Лишь немногие вод потопа избегли.

Горстка малая здесь, среди нас, их потомков.

Здесь и там, неизвестны, живут одиноко,

чтоб собраться всем вместе, когда час наступит.

Поскорее взгляни: вот один из них, странный,

вот Пришелец из той стороны затонувшей.

Ссыльным чувствует здесь он себя, как и ты же. <…>

6

Что же лежит в основании той исключительно страстной серьезности, с которой йенцы строили свою судьбу? «Обыденное существование – это священнослужение, почти такое же, как служение весталок. Мы заняты поддержанием священного и таинственного огня… Разве характер этой заботы не означает меру нашей верности, любви, нашего внимания к высшему, самый характер нашего существования?» Поэт и жрец – едины… Но так же живет и дзэнский монах, абсолютно неприметный в миру. Таково жречество Сталкера или Горчакова.

Ср. у Ф. Шлегеля: «Мир слишком серьезен, однако серьезность все же еще достаточно редка. Серьезность – это противоположность игры. <…> Серьезность – это величие в действии…» Какова побудительная причина такой серьезности? «Духовное лицо как таковое пребывает лишь в мире незримом. Как оно сможет явиться среди людей? У него лишь одно желание на Земле – формировать конечное для вечного…»[86]

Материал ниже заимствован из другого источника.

import Literature.NumberTheory.EllipticCurves.KrizLi2019.TwoPartBSDTwists
import Literature.NumberTheory.EllipticCurves.Zhai2021.TwoAdicLowerBoundTwists
import Literature.NumberTheory.EllipticCurves.Curve37aRootNumber
import HarnessLib

/-!
# Kriz–Li 2019 (FMS 7, e15), §6 Table 1 («Assumption (★) for rank one curves») — the rows `37a1` and `43a1` AS PRINTED:
# for the optimal curves `E = 37a1`, `E = 43a1` and `K = ℚ(√−7)`, Assumption (★) holds (statement-only named facts; the per-curve inputs of
# Thm 5.1 (2) = `thm112_bsdTwo_twist` at the two RANK-ONE rows of PRIME conductor with `d_K = −7`, `c₂(E) = 1` and `49·N < 5000`)

HONEST FRAMING (cell `bsd-f1-sign2`, seat `bsd-line-gk2-p2` g34, crux U₂ `MinimalTwinBSDTwo` stmt-BirchSwinnertonDyer-22985, LINE 23
«twin_swap»; 2026-08-31): two PUBLISHED per-curve computational assertions (check-marks in a table of a refereed paper) vendored as named
`Prop`s — nothing asserted, nothing discharged (D-0014) — with a locator into the held source; companions of `KrizLi2019.table1_row92b1`
(`Table1RankOneRow92b1.lean`, seat `bsd-2adic-k4-w2`: the only rank-one row ADDITIVE at `2` with `49·N < 5000`) and of
`KrizLi2019.table1_row243a1` (the CM row), in the SAME shape (the optimal parametrisation datum is transcribed because Example 6.2 searches
«rank one OPTIMAL elliptic curves»; for `37a1`/`43a1`, both GOOD at `2`, Thm 5.1 (2) needs no Manin-constant input, so consumers may ignore
the optimality conjunct).  For a RANK-ONE base `E` the Kriz–Li family `{E^{(d)} : d ∈ 𝒩, χ_d(−N) = 1}` consists of rank-one curves and the
companions `{E^{(−7d)}}` are rank zero; with `N ∈ {37, 43}` the companion base `E^{(−7)}` has conductor `49·N ∈ {1813, 2107} < 5000`, so
BOTH numerical `BSD(2)` inputs of Thm 5.1 (2) are in Creutz–Miller's range — these two rows and `92b1` are the only rank-one rows of Table 1
with `c₂(E)` odd and `d_K² · N < 5000`.  Everything else about the rows (`E(ℚ)[2] = 0`, a point of infinite order, the Heegner hypothesis
for `(N, −7)`, `c₂ = 1`, the conductors) is decided IN THE KERNEL by the consumer or taken BY NAME from print.  Nothing is booked here; BSD
is not proved by any of this.

Source. D. Kriz, C. Li, *Goldfeld's conjecture and congruences between Heegner points*, Forum Math. Sigma **7** (2019), e15,
doi:10.1017/fms.2019.9 [KrizLi2019] = arXiv:1606.03172 (§§1–6). Texts read: the held chunk text `paper:doi-10-1017-fms-2019-9` (p0017
L21: Example 6.2), which DROPS the table body; the table itself was read in the arXiv v3 source `Congruence.tex` (copy at
`run/shared/lean/pub/bsd-print-cf2/lit/krizli2019/arXiv-1606.03172v3-Congruence.tex`), ll. 964–1017 (`\label{tab:1}`, Example 6.2), rows
at lines 971 (`37a1 & -7 & 1 & \checkmark`) and 972 (`43a1 & -7 & 1 & \checkmark`).

## The printed statement (verbatim)

* Example 6.2 (tex l. 965): "As discussed in §4, a necessary condition for (★) is that the local Tamagawa numbers `c_p(E)` are all odd
  for `p ≠ 2`. Another necessary condition is that the formal group of `E` at 2 cannot be isomorphic to `𝔾_m` … We search for rank one
  optimal elliptic curves with `E(ℚ)[2] = 0` satisfying these two necessary conditions. There are 38 such curves of conductor `≤ 300`.
  For each curve, we choose `K` with smallest `|d_K|` satisfying the Heegner hypothesis for `N` and such that `2` is split in `K`. Then 31
  out of 38 curves satisfy (★). See Table 1. The first three columns list `E`, `d_K` and the local Tamagawa number `c₂(E)` at `2`
  respectively. A check-mark in the last column means that (★) holds … If `c₂(E)` is further odd (true for 23 out of 31), then the
  application to BSD(2) (Theorem 5.1) also applies."
* Table 1, caption "Assumption (★) for rank one curves", header `E | d_K | c₂(E) | ★`, first rows (tex ll. 971–976):
  "**`37a1 & -7 & 1 & ✓`**", "**`43a1 & -7 & 1 & ✓`**", "`88a1 & -7 & 4 & ✓`", "`91a1 & -55 & 1 & ✓`", "`91b1 & -55 & 1 & ✓`",
  "`92b1 & -7 & 3 & ✓`", ….

## Transcription (tree dictionary of `KrizLi2019/TwoPartBSDTwists.lean`)

`E = 37a1` = Cremona's globally minimal model `y² + y = x³ − x` = the tree's `Curve37a.E = [0, 0, 1, −1, 0]` (`Δ = 37`, `N = 37`,
Cremona 1992 Table 1 «37 A1»); `E = 43a1` = Cremona's globally minimal model `y² + y = x³ + x²` = `[0, 1, 1, 0, 0]` (`Δ = −43`, `N = 43`,
Cremona Table 1 «43 A1»).  "`K = ℚ(√−7)`" = any `K` with `IsImaginaryQuadratic K` and `NumberField.discr K = −7`.  "Optimal curve with
its parametrisation" = a datum `Dt : ModularParametrizationData E N` at the conductor level (`NeZero` witness packed) with
`Zhai2021.IsOptimalDatum E Dt`; "(★) holds" = a Heegner datum `H`, an embedding `ι`, a point `P ∈ E(K)` mapping to `heegnerPointComplex Dt H`,
and `j : K →ₐ[ℚ] ℚ₂` with `AssumptionStar E Dt K P j` — the binders of `thm112_bsdTwo_twist` / `thm33_rank_twist`.  Global minimality of
the printed model is a binder `[IsGloballyMinimal]`.  "Rank one", "`E(ℚ)[2] = 0`", "`c₂(E) = 1`" are NOT transcribed (kernel-side in the
consumer).  Nothing weaker or stronger is transcribed; no `_holds` is expected.  Status: PUB (refereed); per-curve computational TABLE
entries, flag word for the referee: TABLE.

## References
* [KrizLi2019] §6 Example 6.2 and Table 1 (rows 37a1, 43a1) (FMS chunk p0017 L21; arXiv:1606.03172v3 `Congruence.tex` ll. 965, 971–972);
  Assumption (★) (arXiv p0003 L45–L48); Thm 5.1 (2) = arXiv Thm 1.12.
* [CremonaAlgorithms1997] Table 1 (curves 37A1 = `[0,0,1,−1,0]`, 43A1 = `[0,1,1,0,0]`).
* [Zhai2021BSDExactFormulaTwists] §1 (the optimality predicate `IsOptimalDatum`).
-/

noncomputable section

open scoped Classical

open NumberField WeierstrassCurve Literature.NumberTheory.EllipticCurves
  Literature.NumberTheory.EllipticCurves.ModularForms

namespace Literature.NumberTheory.EllipticCurves.KrizLi2019

/-- **Kriz–Li 2019, §6 Table 1, row `37a1`** (verbatim in the module docstring: `37a1 | d_K = −7 | c₂(E) = 1 | ★ ✓`; Example 6.2 "rank
one optimal curves … `K` with smallest `|d_K|`"): for every imaginary quadratic field `K` of discriminant `−7`, the optimal curve `37a1` on
its (globally minimal) model `Curve37a.E = [0,0,1,−1,0]` admits an OPTIMAL modular parametrisation datum `Dt` at level `N(E)`, a Heegner
datum `H` of discriminant `d_K` and level `N(E)`, an embedding `ι : K → ℂ`, a point `P ∈ E(K)` mapping to `heegnerPointComplex Dt H`, and
`j : K → ℚ₂` with Assumption (★) `AssumptionStar E Dt K P j`.  Statement only; TABLE entry in a refereed paper; no `_holds` expected.
[cite: KrizLi2019, §6 Table 1 (row 37a1) and Example 6.2 (FMS 7 (2019) e15, chunk p0017 L21; arXiv:1606.03172v3 Congruence.tex ll. 965, 971)] -/
def table1_row37a1 : Prop :=
  ∀ [Curve37a.E.IsGloballyMinimal]
    (K : Type) [Field K] [NumberField K], IsImaginaryQuadratic K → NumberField.discr K = -7 →
    ∃ (_ : NeZero (Curve37a.E.conductorNorm ℤ))
      (Dt : ModularParametrizationData Curve37a.E (Curve37a.E.conductorNorm ℤ))
      (H : HeegnerDatum (Curve37a.E.conductorNorm ℤ) (NumberField.discr K))
      (ι : K →+* ℂ) (P : (Curve37a.E.baseChange K).toAffine.Point) (j : K →ₐ[ℚ] ℚ_[2]),
      Zhai2021.IsOptimalDatum Curve37a.E Dt ∧
        WeierstrassCurve.Affine.Point.map ι.toRatAlgHom P = heegnerPointComplex Dt H ∧
          AssumptionStar Curve37a.E Dt K P j

/-- **Kriz–Li 2019, §6 Table 1, row `43a1`** (verbatim in the module docstring: `43a1 | d_K = −7 | c₂(E) = 1 | ★ ✓`; Example 6.2): for every
imaginary quadratic field `K` of discriminant `−7`, the optimal curve `43a1` on its (globally minimal) model `[0,1,1,0,0]` (`y² + y = x³ + x²`)
admits an OPTIMAL modular parametrisation datum `Dt` at level `N(E)`, a Heegner datum `H` of discriminant `d_K` and level `N(E)`, an
embedding `ι : K → ℂ`, a point `P ∈ E(K)` mapping to `heegnerPointComplex Dt H`, and `j : K → ℚ₂` with `AssumptionStar E Dt K P j`.
Statement only; TABLE entry in a refereed paper; no `_holds` expected.
[cite: KrizLi2019, §6 Table 1 (row 43a1) and Example 6.2 (FMS 7 (2019) e15, chunk p0017 L21; arXiv:1606.03172v3 Congruence.tex ll. 965, 972)] -/
def table1_row43a1 : Prop :=
  ∀ [(⟨0, 1, 1, 0, 0⟩ : WeierstrassCurve ℚ).IsGloballyMinimal]
    (K : Type) [Field K] [NumberField K], IsImaginaryQuadratic K → NumberField.discr K = -7 →
    ∃ (_ : NeZero ((⟨0, 1, 1, 0, 0⟩ : WeierstrassCurve ℚ).conductorNorm ℤ))
      (Dt : ModularParametrizationData (⟨0, 1, 1, 0, 0⟩ : WeierstrassCurve ℚ)
        ((⟨0, 1, 1, 0, 0⟩ : WeierstrassCurve ℚ).conductorNorm ℤ))
      (H : HeegnerDatum ((⟨0, 1, 1, 0, 0⟩ : WeierstrassCurve ℚ).conductorNorm ℤ) (NumberField.discr K))
      (ι : K →+* ℂ) (P : ((⟨0, 1, 1, 0, 0⟩ : WeierstrassCurve ℚ).baseChange K).toAffine.Point)
      (j : K →ₐ[ℚ] ℚ_[2]),
      Zhai2021.IsOptimalDatum (⟨0, 1, 1, 0, 0⟩ : WeierstrassCurve ℚ) Dt ∧
        WeierstrassCurve.Affine.Point.map ι.toRatAlgHom P = heegnerPointComplex Dt H ∧
          AssumptionStar (⟨0, 1, 1, 0, 0⟩ : WeierstrassCurve ℚ) Dt K P j

end Literature.NumberTheory.EllipticCurves.KrizLi2019

end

«Духовное лицо» Новалиса выявляло свою активность и в дерзновенных внутренних установках. Он полагал, например, что человек ответствен за «воспитание природы»; после одухотворения себя он должен заняться обожением и природы. «Человек – мессия природы», – писал он. Как тут не вспомнить пафос речей Доменико в «Ностальгии»: «…Надо, чтобы наши глаза, уши, все мы напитались тем, что лежит у истоков великой мечты. Кто-то должен воскликнуть, что мы построим пирамиды. И неважно, если потом мы их не построим. Важно пробудить желание…»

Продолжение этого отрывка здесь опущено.